Hello everyone
I plan to do the dot production for multiple vectors, so I modify the example function DSPF_sp_dotp_cplx. The following is the modified function. I want know that if I use MUST_ITERATE(48,,48) correctly, or not. I mean will the Outside FOR loop be unrolled for 48n times; Will the inside FOR loop be unrolled at the same time? If I want to make the inside FOR loop unrolled, how can I do?

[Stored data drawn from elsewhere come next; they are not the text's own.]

import Literature.Barriers.SmoothPoincare4.ExoticOpenFourSpace
import Literature.Topology.FourManifolds.SmallExoticRFour
import HarnessLib

/-!
# Barrier (SmoothPoincare4) `OpenAnalogueBarrierFour`: reduction to the Casson–Freedman end data

Second proof file of `ExoticOpenFourSpace.lean` (barrier catalogue, D-0021) — the first,
`ExoticOpenFourSpaceProofs.lean`, belongs to the fact seat of `deMichelisFreedman1992_continuum`
(DeMichelis–Freedman's Cor. 4.1 in ZFC) and is untouched here. This one is the fact seat of
`Literature.Barriers.SmoothPoincare4.OpenAnalogueBarrierFour` (`¬ OpenSubsetUniquenessFour`: some
open subset of `ℝ⁴` homeomorphic to `ℝ⁴` is not diffeomorphic to `ℝ⁴`). That file proves
`openAnalogueBarrierFour_iff_exoticR4 : OpenAnalogueBarrierFour ↔ spc4.S11`
(`Literature.Topology.FourManifolds.exists_opens_nonempty_homeomorph_isEmpty_diffeomorph_euclideanSpace_four`,
Mathlib's `proof_wanted exists_open_nonempty_homeomorph_isEmpty_diffeomorph_euclideanSpace_four`),
so an unconditional `OpenAnalogueBarrierFour_holds` is an unconditional Lean proof that a small
exotic `ℝ⁴` exists — the classical theorem "Casson + Freedman + Donaldson ⟹ exotic `ℝ⁴`" (Kirby
1989, Ch. XIV, Thm. 3), whose inputs are two theories absent from Mathlib (provefact triage: XL).

## What is landed

The classical proof consists of two deep inputs and an elementary bridge between them, and the
bridge is PROVED (`Literature/Topology/FourManifolds/SmallExoticRFour.lean` with
`SphereBallTransfer.lean`, `PalaisComplementBallCollar.lean`, `PalaisComplementBallInversion.lean`):
`Literature.Topology.FourManifolds.PartialProductEnds.nonempty_diffeomorph` — two smooth
4-manifolds carrying the END DATA `Literature.Topology.FourManifolds.PartialProductEnds X₀ X₁` of
a partial smooth product structure (`HCobordismPartialProduct.lean`: open `ℝ⁴`-homeomorphs
`Zᵢ ⊆ Xᵢ` smoothly embedded in `S⁴`, compact sets `Kᵢ ⊆ Zᵢ`, a diffeomorphism
`X₀ ∖ K₀ ≅ X₁ ∖ K₁` respecting the `Zᵢ`, and a compatible diffeomorphism `S⁴ ∖ j₀ K₀ ≅ S⁴ ∖ j₁ K₁`)
are diffeomorphic as soon as every open `ℝ⁴`-homeomorph in `ℝ⁴` is diffeomorphic to `ℝ⁴`
(Kirby's regluing argument, p. 101).

The two deep inputs enter the theorems of this file as HYPOTHESES — a pair of smooth
4-manifolds `X₀`, `X₁` carrying such end data (`P`) which are not diffeomorphic (`hE`):

* (A) in the source the pair is Donaldson's, `X₀ = L(2,3)` (Dolgachev surface),
  `X₁ = CP² ♯ 9(−CP²)`, smoothly h-cobordant and "not diffeomorphic" (Kirby p. 98; the abstract
  form is the tree's fact spc4.S16,
  `Literature.Topology.FourManifolds.exists_isHCobordant_isEmpty_diffeomorph_four`, Donaldson 1987);
* (B) the end data is the Casson–Freedman analysis of the h-cobordism between them (Kirby
  pp. 99–101: a handlebody with 2- and 3-handles only, Casson handles in the middle level,
  `Z ≈ ℝ⁴ × I` by Freedman's Thm. 1.1, `Z ⊂ S⁴ × I` with the two smooth product structures
  coinciding off the compact set `X`; for an arbitrary simply connected h-cobordism, without
  the `S⁴ × I` clause, De Michelis–Freedman 1992, Thm. 3.1).

Here: `openAnalogueBarrierFour_of_partialProductEnds`,
`exists_opens_sphere_homeomorph_not_diffeomorph_of_partialProductEnds`,
`not_forall_opens_sphere_diffeomorph_of_partialProductEnds` — **the barrier, and Kirby's
Thm. XIV.3 as printed ("an exotic `ℝ⁴_Θ` which imbeds smoothly in `S⁴`"), relative to the end
data of ONE non-diffeomorphic pair** (trust base: the hypotheses `P`, `hE`; no named fact).

## What is NOT landed, and why (A), (B) are hypotheses rather than named facts

`OpenAnalogueBarrierFour_holds` (unconditional). It needs (A) (Donaldson's theorem: Yang–Mills
moduli spaces / the `Γ`-invariant — gauge theory) and (B) (Freedman's Thm. 1.1 "Casson handles
are TOP open 2-handles": decomposition space theory and Bing shrinking; Casson's imbedding
theorem; handle trading on the h-cobordism and the imbedding `Z ⊂ S⁴ × I`), cf. the triage in
`HCobordismFreedman.lean`; the objects of (B) (Casson handles) are not yet definable in the tree.

Earlier revisions of this seat vendored (B) as named facts of `HCobordismPartialProduct.lean`
minted for the purpose — the universal `cassonFreedman_partialProductEnds` (every pair of simply
connected closed smooth 4-manifolds that are smoothly h-cobordant carries the end data) and the
existential `kirby1989_partialProductEnds` ((A) ∧ (B) for one pair) — and proved the barrier
relative to them. The D-0026 reviews of that decomposition (2026-08-15) merged both back into
this barrier's single proof obligation: the existential first (it was (A) ∧ (B) specialised),
then the universal, which this file therefore no longer uses (its consumers in
`SmallExoticRFour.lean` and the `def` itself go in the same review). Grounds for the latter:
it is not M-sized but a theory (Freedman's Thm. 1.1 and Casson's theorem, whose objects the
tree cannot yet define), so its prove seat could only block; and its `S⁴`-compatibility clause
is printed for ONE h-cobordism, inside Kirby's proof of Thm. XIV.3 (the parent statement here),
not as a theorem about all simply connected h-cobordisms — De Michelis–Freedman (p. 239) refer
to "[14, p. 101]" for that argument instead of stating it. What the sources print is exactly the
hypothesis shape `P`, `hE` used below.

## References

[Kirby1989] Ch. XIV Thm. 3 (proof pp. 98–101) · [DeMichelisFreedman1992] Thm. 3.1 and p. 239 ·
[FreedmanJDG1982] Thm. 1.1 · [DonaldsonIrrationality1987] p. 142
-/

noncomputable section

open scoped Manifold ContDiff
open TopologicalSpace Set

namespace Literature.Barriers.SmoothPoincare4

/-! ### Relative to the end data of one non-diffeomorphic pair (Kirby's Theorem XIV.3 as data) -/

section OnePair

variable {X₀ X₁ : Type} [TopologicalSpace X₀] [T2Space X₀]
  [ChartedSpace (EuclideanSpace ℝ (Fin 4)) X₀]
  [TopologicalSpace X₁] [T2Space X₁] [ChartedSpace (EuclideanSpace ℝ (Fin 4)) X₁]

/-- **`OpenAnalogueBarrierFour` from the end data of one non-diffeomorphic pair** (Kirby 1989,
Ch. XIV, proof of Thm. 3, pp. 98–101: for `X₀ = L(2,3)` and `X₁ = CP² ♯ 9(−CP²)`, "not
diffeomorphic" by Donaldson, the partial smooth product structure of the h-cobordism `Y` leaves
the end data `PartialProductEnds X₀ X₁`). If the technique's master statement
`OpenSubsetUniquenessFour` held, Kirby's regluing argument
(`Literature.Topology.FourManifolds.PartialProductEnds.nonempty_diffeomorph`, p. 101) would make
`X₀` and `X₁` diffeomorphic. [cite: Kirby1989, Ch. XIV Thm. 3 (proof pp. 98-101)] -/
theorem openAnalogueBarrierFour_of_partialProductEnds
    (P : Literature.Topology.FourManifolds.PartialProductEnds X₀ X₁)
    (hE : IsEmpty (X₀ ≃ₘ⟮𝓡 4, 𝓡 4⟯ X₁)) : OpenAnalogueBarrierFour := by
  intro h
  obtain ⟨d⟩ := P.nonempty_diffeomorph h
  exact hE.false d

/-- **Kirby's Theorem XIV.3 as printed — "There exists an exotic `ℝ⁴_Θ` which imbeds smoothly in
`S⁴`" — relative to the end data of one non-diffeomorphic pair**: the standard smooth `S⁴`
(Mathlib's `Metric.sphere 0 1 ⊂ ℝ⁵`) has an open subset homeomorphic but not diffeomorphic to
`ℝ⁴` (`exists_opens_sphere_homeomorph_not_diffeomorph` of `ExoticOpenFourSpace.lean` fed with
`openAnalogueBarrierFour_iff_exoticR4`). [cite: Kirby1989, Ch. XIV Thm. 3 (proof pp. 98-101)] -/
theorem exists_opens_sphere_homeomorph_not_diffeomorph_of_partialProductEnds
    (P : Literature.Topology.FourManifolds.PartialProductEnds X₀ X₁)
    (hE : IsEmpty (X₀ ≃ₘ⟮𝓡 4, 𝓡 4⟯ X₁)) :
    ∃ U : Opens (Metric.sphere (0 : EuclideanSpace ℝ (Fin (4 + 1))) 1),
      Nonempty (U ≃ₜ EuclideanSpace ℝ (Fin 4)) ∧
        IsEmpty (U ≃ₘ⟮𝓡 4, 𝓡 4⟯ EuclideanSpace ℝ (Fin 4)) :=
  exists_opens_sphere_homeomorph_not_diffeomorph
    (openAnalogueBarrierFour_iff_exoticR4.mp (openAnalogueBarrierFour_of_partialProductEnds P hE))

/-- Hence, relative to the end data of one non-diffeomorphic pair, not every open subset of the
standard `S⁴` homeomorphic to `ℝ⁴` is diffeomorphic to `ℝ⁴` (the `S⁴`-form of the barrier).
[cite: Kirby1989, Ch. XIV Thm. 3 (proof pp. 98-101)] -/
theorem not_forall_opens_sphere_diffeomorph_of_partialProductEnds
    (P : Literature.Topology.FourManifolds.PartialProductEnds X₀ X₁)
    (hE : IsEmpty (X₀ ≃ₘ⟮𝓡 4, 𝓡 4⟯ X₁)) :
    ¬ ∀ U : Opens (Metric.sphere (0 : EuclideanSpace ℝ (Fin (4 + 1))) 1),
      Nonempty (U ≃ₜ EuclideanSpace ℝ (Fin 4)) →
        Nonempty (U ≃ₘ⟮𝓡 4, 𝓡 4⟯ EuclideanSpace ℝ (Fin 4)) :=
  not_forall_opens_sphere_diffeomorph
    (openAnalogueBarrierFour_iff_exoticR4.mp (openAnalogueBarrierFour_of_partialProductEnds P hE))

end OnePair

end Literature.Barriers.SmoothPoincare4

end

I am using Compiler Version 8.0.4, and Opt Level is set at 3.
Thanks
Xining Yu
void DSPF_sp_dotp_cplx_new(const float * x, const float * y, unsigned int nx, unsigned int ny,
float * restrict re, float * restrict im)
{
unsigned int i, j;
__float2_t x0_im_re, y0_im_re, result0 = 0;
__float2_t x1_im_re, y1_im_re, result1 = 0;
__float2_t x2_im_re, y2_im_re, result2 = 0;
__float2_t x3_im_re, y3_im_re, result3 = 0;
__float2_t result;
_nassert(nx % 4 == 0);
_nassert(nx > 0);
_nassert((int)x % 8 == 0);
_nassert((int)y % 8 == 0);
#pragma MUST_ITERATE(48,,48);
for (j = 0; j < nx; j += 48)
{
for(i = 0; i < 2 * ny; i += 8)
{
/* load 4 sets of input data */
x0_im_re = _amem8_f2((void*)&x[i+j]);
y0_im_re = _amem8_f2((void*)&y[i]);
x1_im_re = _amem8_f2((void*)&x[i+2+j]);
y1_im_re = _amem8_f2((void*)&y[i+2]);
x2_im_re = _amem8_f2((void*)&x[i+4+j]);
y2_im_re = _amem8_f2((void*)&y[i+4]);
x3_im_re = _amem8_f2((void*)&x[i+6+j]);
y3_im_re = _amem8_f2((void*)&y[i+6]);
/* calculate 4 running sums */
result0 = _daddsp(_complex_mpysp(x0_im_re, y0_im_re), result0);
result1 = _daddsp(_complex_mpysp(x1_im_re, y1_im_re), result1);
result2 = _daddsp(_complex_mpysp(x2_im_re, y2_im_re), result2);
result3 = _daddsp(_complex_mpysp(x3_im_re, y3_im_re), result3);
}
result = _daddsp(_daddsp(result0,result1),_daddsp(result2,result3));
result0 = 0; result1 = 0; result2 = 0; result3 = 0;
*re = -_hif2(result);
*im = _lof2(result);
re += 2;
im += 2;
}
}